When a company files bankruptcy, trade creditors are frequently left in financially vulnerable positions. Trade creditors are generally unsecured, and frequently receive only pennies on the dollar from bankrupt debtors’ estates. We are frequently asked whether trade creditors have any recourse against a debtor to improve their likelihood of recovery. One of our first questions to trade creditors is, “did you provide the debtor with any goods during the 20 days prior to the bankruptcy filing?”
Normally, general unsecured creditors fall well down the ladder of classes entitled to payment from a bankrupt debtor’s estate. Under the Bankruptcy Code, secured creditors, administrative claimants, and all priority unsecured creditors must be paid in full before unsecured creditors are entitled to any distribution. Section 503(b)(9) of the Bankruptcy Code allows unsecured trade creditors to jump up the distribution ladder in certain situations. Under section 503(b)(9), creditors that provided goods to the debtor during the 20 days prior to the commencement of the debtor’s bankruptcy case are allowed to submit an application to recover the value of the goods provided to the debtor during that time period, so long as the goods were provided by the creditor in the ordinary course of business. If the application is granted, the creditor receives an administrative claim in the amount of the goods provided during the 20 days before the commencement of the case.

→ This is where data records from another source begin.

/- Fleet lead `ym-wcr-19456-p1` (seat g2), route `WeakCouplingRates`, crux `ColdBoxTwoPointFloorW` (stmt-QuantumFields-19608). -/
import Summits.QuantumFields.YangMills.Theorems.WeakCouplingRatesDirichletVsFree
import Summits.QuantumFields.YangMills.Theorems.WeakCouplingRatesColdBoxDirichletWick
import Summits.QuantumFields.YangMills.Theorems.WeakCouplingRatesColdBoxTwoPointFloorStubBoxGaussianWick

/-!
# Crux `ColdBoxTwoPointFloorW` (stmt-QuantumFields-19608), registered stub `stub_boxGaussianDomination` (skeleton v5):
# reduction of the registered RELATIVE form to the ABSOLUTE Dirichlet comparison (the output of the one-scale expansion)

The registered stub compares `β²·boxPlaqCov` with the FREE surrogate `¾·boxCircSqCov = (3/2)Π²` (`Π = boxMaxwellPlaqCov`,
Wick `stub_boxGaussianWick`) within the RELATIVE band `½Π²`.  The one-scale expansion of the cold-wall box (assembly files of this
line) naturally yields the ABSOLUTE comparison with the box's OWN (temporal-gauge Dirichlet) linearisation,
`|β²·boxPlaqCov(β,H,T) − ¾·boxDirCircSqCov H T| ≤ β^{−κ}` for all `T ≤ H = ⌈β^θ⌉`, `κ > 8θ`, `θ ≤ θ₀`
(the statement `stub_boxDirichletDominationAbs` of the lead's v7 proposal, evidence #4 on the item).  This file proves, once
and for all, that the absolute Dirichlet form IMPLIES the registered stub (`stub_boxGaussianDomination_of_abs`), using only tree
theorems on the Gaussian side:
* `boxDirCircSqCov_eq_two_mul_sq` (Dirichlet Wick, `¾·boxDirCircSqCov = (3/2)Π_D²`), `stub_boxGaussianWick` (free Wick);
* `exists_boxDirichletPlaqCov_sub_bound`, `exists_boxMaxwellPlaqCov_sub_bound` (`|Π_D − C(T)|, |Π − C(T)| ≤ K/H⁴`, `H ≥ 32`,
  `T ≤ H/8`; seat ym-wcr-19608-p2) and `exists_curvaturePlaquetteCorr_asymp` (`|C(T) − T⁻⁴/π²| ≤ K/T⁵`).
With `H/T ≥ β^{θ−A}/2 → ∞` both kernels are within `C(T)/40` of `C(T) > 0`, and `β^{−κ} ≤ C(T)²/20` eventually (`κ > 8θ > 8A`,
`C(T) ≥ 1/(2π²T⁴)`, `T ≤ 2β^A`); the scalar endgame `scalar_relative_of_abs` then gives the `½Π²` band.
Everything proved; no definition; no sorry; standard axioms.  NOT a claim about the mass gap.
-/

set_option autoImplicit false

noncomputable section

open Real
open Literature.MathematicalPhysics.QuantumLattice
open Literature.MathematicalPhysics.QuantumFieldTheory

namespace Summit.QuantumFields.YangMills.Theorems.WeakCouplingRates

/-- **Scalar endgame.**  If `a, b` are within `C/40` of `C ≥ 0` and `|e| ≤ C²/20`, then
`|(¾·2b² + e) − ¾·2a²| ≤ ½a²` (`(3/2)|b² − a²| ≤ (3/2)(C/20)(82C/40) < 0.16C²`, `½a² ≥ ½(39/40)²C² > 0.47C²`). -/
theorem scalar_relative_of_abs {a b C e : ℝ} (hC : 0 ≤ C) (ha : |a - C| ≤ C / 40) (hb : |b - C| ≤ C / 40)
    (he : |e| ≤ C ^ 2 / 20) : |3 / 4 * (2 * b ^ 2) + e - 3 / 4 * (2 * a ^ 2)| ≤ 1 / 2 * a ^ 2 := by
  rw [abs_le] at ha hb he ⊢
  obtain ⟨ha1, ha2⟩ := ha
  obtain ⟨hb1, hb2⟩ := hb
  obtain ⟨he1, he2⟩ := he
  have ha0 : 39 / 40 * C ≤ a := by linarith
  have ha3 : a ≤ 41 / 40 * C := by linarith
  have hb0 : 39 / 40 * C ≤ b := by linarith
  have hb3 : b ≤ 41 / 40 * C := by linarith
  have hapos : 0 ≤ a := le_trans (by positivity) ha0
  have hbpos : 0 ≤ b := le_trans (by positivity) hb0
  have hsq1 : b ^ 2 - a ^ 2 ≤ 41 / 400 * C ^ 2 := by nlinarith
  have hsq2 : a ^ 2 - b ^ 2 ≤ 41 / 400 * C ^ 2 := by nlinarith
  have ha2low : (39 / 40) ^ 2 * C ^ 2 ≤ a ^ 2 := by nlinarith
  constructor <;> nlinarith

/-- Eventually `β^{-κ} · (2β^A)^8 ≤ K` when `8A < κ` (`K > 0`). -/
theorem rpow_neg_mul_pow_le_eventually {A κ K : ℝ} (hκ : 8 * A < κ) (hK : 0 < K) :
    ∃ β₀ : ℝ, 1 ≤ β₀ ∧ ∀ β : ℝ, β₀ ≤ β → β ^ (-κ) * (2 * β ^ A) ^ (8 : ℕ) ≤ K := by
  have hpos : 0 < κ - 8 * A := by linarith
  -- choose β₀ with β₀^{κ - 8A} ≥ 256 / K
  refine ⟨max 1 ((256 / K) ^ (1 / (κ - 8 * A))), le_max_left _ _, fun β hβ => ?_⟩
  have hβ1 : 1 ≤ β := (le_max_left _ _).trans hβ
  have hβ0 : 0 < β := by linarith
  have hroot : 256 / K ≤ β ^ (κ - 8 * A) :=
    le_rpow_of_root_le (by positivity) hpos ((le_max_right _ _).trans hβ)
  have e : β ^ (-κ) * (2 * β ^ A) ^ (8 : ℕ) = 256 / β ^ (κ - 8 * A) := by
    rw [mul_pow, ← Real.rpow_natCast (β ^ A) 8, ← Real.rpow_mul hβ0.le, Real.rpow_sub hβ0, Real.rpow_neg hβ0.le]
    push_cast
    have h8 : β ^ (A * 8) = β ^ (8 * A) := by rw [mul_comm]
    rw [h8]
    have hne : β ^ κ ≠ 0 := (Real.rpow_pos_of_pos hβ0 κ).ne'
    field_simp
    ring
  rw [e, div_le_iff₀ (Real.rpow_pos_of_pos hβ0 _)]
  have := (div_le_iff₀ hK).1 (show 256 / K ≤ β ^ (κ - 8 * A) from hroot)
  linarith [mul_comm K (β ^ (κ - 8 * A))]

/-- **The absolute Dirichlet comparison implies the registered stub `stub_boxGaussianDomination`.**  Hypothesis = the ABSOLUTE
one-scale statement (v7 `stub_boxDirichletDominationAbs`): `∃ θ₀ > 0, ∀ 0 < θ ≤ θ₀, ∃ κ > 8θ, ∃ β₀, ∀ β ≥ β₀, ∀ T ≤ ⌈β^θ⌉,
|β²·boxPlaqCov(β,⌈β^θ⌉,T) − ¾·boxDirCircSqCov ⌈β^θ⌉ T| ≤ β^{−κ}`.  Conclusion = the registered signature verbatim (same `θ₀`). -/
theorem stub_boxGaussianDomination_of_abs
    (habs : ∃ θ₀ : ℝ, 0 < θ₀ ∧ ∀ θ : ℝ, 0 < θ → θ ≤ θ₀ → ∃ κ : ℝ, 8 * θ < κ ∧ ∃ β₀ : ℝ, ∀ β : ℝ, β₀ ≤ β →
      ∀ T : ℕ, T ≤ ⌈β ^ θ⌉₊ →
        |β ^ 2 * boxPlaqCov (fundamentalRep (Fin 2)) β ⌈β ^ θ⌉₊ T - 3 / 4 * boxDirCircSqCov ⌈β ^ θ⌉₊ T| ≤ β ^ (-κ)) :
    ∃ θ₀ : ℝ, 0 < θ₀ ∧ ∀ A θ : ℝ, 0 < A → A < θ → θ ≤ θ₀ → ∃ β₀ : ℝ, ∀ β : ℝ, β₀ ≤ β →
      |β ^ 2 * boxPlaqCov (Literature.MathematicalPhysics.QuantumLattice.fundamentalRep (Fin 2)) β ⌈β ^ θ⌉₊ ⌈β ^ A⌉₊ -
          3 / 4 * boxCircSqCov ⌈β ^ θ⌉₊ ⌈β ^ A⌉₊| ≤ 1 / 2 * boxMaxwellPlaqCov ⌈β ^ θ⌉₊ ⌈β ^ A⌉₊ ^ 2 := by
  obtain ⟨θ₀, hθ₀, habs⟩ := habs
  refine ⟨θ₀, hθ₀, fun A θ hA hAθ hθle => ?_⟩
  have hθ : 0 < θ := hA.trans hAθ
  obtain ⟨κ, hκ, β₁, h₁⟩ := habs θ hθ hθle
  obtain ⟨K₁, hK10, hE1⟩ := exists_boxMaxwellPlaqCov_sub_bound
  obtain ⟨K₂, hK20, hE2⟩ := exists_boxDirichletPlaqCov_sub_bound
  obtain ⟨K_C, hKC0, hC⟩ := exists_curvaturePlaquetteCorr_asymp
  have hθA : 0 < θ - A := by linarith
  -- constants: kernel errors ≤ C/40, asymptotic error ≤ C₀/2, absolute error ≤ C²/20
  set M : ℝ := 1 + 80 * π ^ 2 * (K₁ + K₂) with hM
  have hM0 : 0 ≤ 80 * π ^ 2 * (K₁ + K₂) := by positivity
  have hM1 : 1 ≤ M := by linarith
  set L : ℝ := 2 * π ^ 2 * K_C + 1 with hL
  have hL0 : 0 ≤ 2 * π ^ 2 * K_C := by positivity
  have hL1 : 1 ≤ L := by linarith
  obtain ⟨β₄, hβ₄1, h₄⟩ := rpow_neg_mul_pow_le_eventually (A := A) (κ := κ) (by linarith)
    (by positivity : (0 : ℝ) < 1 / (4 * π ^ 4) / 20)
  set β₀ : ℝ := max (max (max 1 ((32 : ℝ) ^ (1 / θ))) (max ((16 * M) ^ (1 / (θ - A))) (L ^ (1 / A)))) (max β₁ β₄) with hβ₀
  refine ⟨β₀, fun β hβ => ?_⟩
  have hβa : max (max 1 ((32 : ℝ) ^ (1 / θ))) (max ((16 * M) ^ (1 / (θ - A))) (L ^ (1 / A))) ≤ β := (le_max_left _ _).trans hβ
  have hb₁ : β₁ ≤ β := le_trans (le_trans (le_max_left _ _) (le_max_right _ _)) hβ
  have hb₄ : β₄ ≤ β := le_trans (le_trans (le_max_right _ _) (le_max_right _ _)) hβ
  have hβ1 : 1 ≤ β := le_trans (le_trans (le_max_left _ _) (le_max_left _ _)) hβa
  have hβpos : 0 < β := by linarith
  have hθpow : (32 : ℝ) ≤ β ^ θ :=
    le_rpow_of_root_le (by norm_num) hθ (le_trans (le_trans (le_max_right _ _) (le_max_left _ _)) hβa)
  have hdiff : 16 * M ≤ β ^ (θ - A) :=
    le_rpow_of_root_le (by positivity) hθA (le_trans (le_trans (le_max_left _ _) (le_max_right _ _)) hβa)
  have hApow : L ≤ β ^ A :=
    le_rpow_of_root_le (by positivity) hA (le_trans (le_trans (le_max_right _ _) (le_max_right _ _)) hβa)
  have hA1 : 1 ≤ β ^ A := hL1.trans hApow
  have hsplit : β ^ θ = β ^ (θ - A) * β ^ A := by
    rw [← Real.rpow_add hβpos]; ring_nf
  set T : ℕ := ⌈β ^ A⌉₊ with hT
  set H : ℕ := ⌈β ^ θ⌉₊ with hH
  have hT_ge : β ^ A ≤ (T : ℝ) := Nat.le_ceil _
  have hT_lt : (T : ℝ) < β ^ A + 1 := Nat.ceil_lt_add_one (by positivity)
  have hT_le : (T : ℝ) ≤ 2 * β ^ A := by linarith
  have hH_ge : β ^ θ ≤ (H : ℝ) := Nat.le_ceil _
  have hT1 : 1 ≤ T := by
    have : (1 : ℝ) ≤ T := hA1.trans hT_ge
    exact_mod_cast this
  have hT0 : (0 : ℝ) < T := by exact_mod_cast hT1
  have hH32 : (32 : ℝ) ≤ H := hθpow.trans hH_ge
  have hH0 : (0 : ℝ) < H := by linarith
  have hTH_nat : T ≤ H := Nat.ceil_mono (Real.rpow_le_rpow_of_exponent_le hβ1 hAθ.le)
  have hHT : M * (T : ℝ) ≤ (H : ℝ) / 8 := by
    have h1 : M * (T : ℝ) ≤ M * (2 * β ^ A) := mul_le_mul_of_nonneg_left hT_le (by linarith)
    have h2 : 16 * M * β ^ A ≤ β ^ (θ - A) * β ^ A := mul_le_mul_of_nonneg_right hdiff (by linarith)
    rw [← hsplit] at h2
    linarith
  have hTH : (T : ℝ) ≤ (H : ℝ) / 8 := by
    have : (T : ℝ) ≤ M * T := le_mul_of_one_le_left hT0.le hM1
    linarith
  -- the curvature number and its lower bound
  set C := @Literature.MathematicalPhysics.QuantumFieldTheory.curvaturePlaquetteCorr 4 (by norm_num) (T : ℤ) with hCdef
  have hasy := hC T hT1
  have hCT : K_C / (T : ℝ) ^ 5 ≤ (1 / π ^ 2 / (T : ℝ) ^ 4) / 2 := by
    have hLT : L ≤ (T : ℝ) := hApow.trans hT_ge
    have hKT : 2 * π ^ 2 * K_C ≤ (T : ℝ) := by linarith
    have e : (1 / π ^ 2 / (T : ℝ) ^ 4) / 2 = 1 / (2 * π ^ 2) / (T : ℝ) ^ 4 := by field_simp
    rw [e, div_le_div_iff₀ (by positivity) (by positivity)]
    calc K_C * (T : ℝ) ^ 4 = (2 * π ^ 2 * K_C) * (T : ℝ) ^ 4 * (1 / (2 * π ^ 2)) := by field_simp
      _ ≤ (T : ℝ) * (T : ℝ) ^ 4 * (1 / (2 * π ^ 2)) := by gcongr
      _ = 1 / (2 * π ^ 2) * (T : ℝ) ^ 5 := by ring
  have hClow : (1 / π ^ 2 / (T : ℝ) ^ 4) / 2 ≤ C := by
    rw [abs_le] at hasy; linarith [hasy.1]
  have hC0 : 0 ≤ C := le_trans (by positivity) hClow
  -- the two kernel errors are `≤ C/40`
  have herrK : ∀ {K : ℝ}, 0 ≤ K → K ≤ K₁ + K₂ → K / (H : ℝ) ^ 4 ≤ C / 40 := by
    intro K hK0 hKle
    have hMT : M * (T : ℝ) ≤ H := by linarith
    have hMT4 : (M * (T : ℝ)) ^ 4 ≤ (H : ℝ) ^ 4 := pow_le_pow_left₀ (by positivity) hMT 4
    have hM4 : 80 * π ^ 2 * K ≤ M ^ 4 := by
      have : M ≤ M ^ 4 := by
        calc M = M ^ 1 := (pow_one M).symm
          _ ≤ M ^ 4 := pow_le_pow_right₀ hM1 (by norm_num)
      nlinarith [Real.pi_pos]
    have hstep : K / (H : ℝ) ^ 4 ≤ 1 / (80 * π ^ 2) / (T : ℝ) ^ 4 := by
      rw [div_le_div_iff₀ (by positivity) (by positivity)]
      calc K * (T : ℝ) ^ 4 = (80 * π ^ 2 * K) * (T : ℝ) ^ 4 * (1 / (80 * π ^ 2)) := by field_simp
        _ ≤ M ^ 4 * (T : ℝ) ^ 4 * (1 / (80 * π ^ 2)) := by gcongr
        _ = 1 / (80 * π ^ 2) * (M * (T : ℝ)) ^ 4 := by ring
        _ ≤ 1 / (80 * π ^ 2) * (H : ℝ) ^ 4 := mul_le_mul_of_nonneg_left hMT4 (by positivity)
    have e : 1 / (80 * π ^ 2) / (T : ℝ) ^ 4 = ((1 / π ^ 2 / (T : ℝ) ^ 4) / 2) / 40 := by field_simp; ring
    rw [e] at hstep
    exact hstep.trans (by linarith)
  have h1 : |boxMaxwellPlaqCov H T - C| ≤ C / 40 := (hE1 H hH32 T hTH).trans (herrK hK10 (by linarith))
  have h2 : |boxDirichletPlaqCov H T - C| ≤ C / 40 := (hE2 H hH32 T hTH).trans (herrK hK20 (by linarith))
  -- the absolute error is `≤ C²/20`
  have hC2 : 1 / (4 * π ^ 4) / (2 * β ^ A) ^ (8 : ℕ) ≤ C ^ 2 := by
    have hsq := pow_le_pow_left₀ (by positivity) hClow 2
    have hT8 : (T : ℝ) ^ 8 ≤ (2 * β ^ A) ^ (8 : ℕ) := pow_le_pow_left₀ hT0.le hT_le 8
    calc 1 / (4 * π ^ 4) / (2 * β ^ A) ^ (8 : ℕ) ≤ 1 / (4 * π ^ 4) / (T : ℝ) ^ 8 :=
          div_le_div_of_nonneg_left (by positivity) (by positivity) hT8
      _ = ((1 / π ^ 2 / (T : ℝ) ^ 4) / 2) ^ 2 := by field_simp; ring
      _ ≤ C ^ 2 := hsq
  have hsmall : β ^ (-κ) ≤ C ^ 2 / 20 := by
    have e4 := h₄ β hb₄
    have hden : (0 : ℝ) < (2 * β ^ A) ^ (8 : ℕ) := by positivity
    have h3 : β ^ (-κ) ≤ 1 / (4 * π ^ 4) / 20 / (2 * β ^ A) ^ (8 : ℕ) := by
      rw [le_div_iff₀ hden]; exact e4
    calc β ^ (-κ) ≤ 1 / (4 * π ^ 4) / 20 / (2 * β ^ A) ^ (8 : ℕ) := h3
      _ = (1 / (4 * π ^ 4) / (2 * β ^ A) ^ (8 : ℕ)) / 20 := by ring
      _ ≤ C ^ 2 / 20 := by linarith [hC2]
  have habsT := (h₁ β hb₁ T hTH_nat).trans hsmall
  -- Wick on both sides and the scalar endgame
  rw [stub_boxGaussianWick]
  set e : ℝ := β ^ 2 * boxPlaqCov (fundamentalRep (Fin 2)) β H T - 3 / 4 * boxDirCircSqCov H T with he
  have hcov : β ^ 2 * boxPlaqCov (fundamentalRep (Fin 2)) β H T = 3 / 4 * (2 * boxDirichletPlaqCov H T ^ 2) + e := by
    rw [he, boxDirCircSqCov_eq_two_mul_sq]; ring
  rw [hcov]
  exact scalar_relative_of_abs hC0 h1 h2 habsT

end Summit.QuantumFields.YangMills.Theorems.WeakCouplingRates

end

As noted above, administrative claims are paid before any other unsecured claims, thereby increasing a trade creditor’s likely distribution.
In addition to increasing a trade creditor’s likely recovery, 503(b)(9) claimants are also generally paid prior to general unsecured creditors. Although 503(b)(9) claims do not have to be paid immediately, they must, at the very latest, be paid in full on the effective date of the applicable plan of reorganization in a Chapter 11 case. In the vast majority of cases, the effective date of a plan is significantly in advance of distributions to other unsecured creditors seeking payment through the general claims administration process. Accordingly, creditors should prioritize the filing of their 503(b)(9) claims in order to expedite a portion of their possible recovery.
It is important to note that Section 503(b)(9) claims are limited to claims for “goods” sold. The term “goods” is not defined by the Bankruptcy Code. Courts therefore generally rely on the definition of goods found in the Uniform Commercial Code (“UCC”). According to section 1-203(k) of the UCC, the definition of goods includes:
[A]ll things (including specially manufactured goods) which are movable at the time of identification to the contract for sale other than the money in which the price is to be paid, investment securities (Article 8) and things in action. “Goods” also includes the unborn young of animals and growing crops and other identified things attached to realty as described in the section on goods to be severed from realty.
The UCC definition of goods is not, however, without ambiguity. Debates remain as to whether certain items, such as electricity, constitute “goods.” Further, courts are split on how to pay 503(b)(9) claims when a creditor seeks payment for a combination of goods and services provided to a debtor. Even so, most trade creditors that supplied products to a debtor within the requisite time period will be eligible for a 503(b)(9) claim. In order to preserve their claims, trade creditors should submit 503(b)(9) claims in an expeditious manner.
The Bankruptcy Code does not specifically state when an administrative claim must be filed. Generally, administrative claims under section 503(b)(9) must simply be “timely,” if a specific deadline for such claims has not been set by local rules or a court’s scheduling order. If a creditor’s administrative claim is untimely, the creditor must show “cause” for why its claim should be granted. Creditors should, as a default rule, consider filing their administrative claims early in a bankruptcy case, if at all possible. Doing so will ensure the creditor obtains the benefits of priority status, without having to engage in potentially costly hearings to prove “cause” for why its claim should be allowed.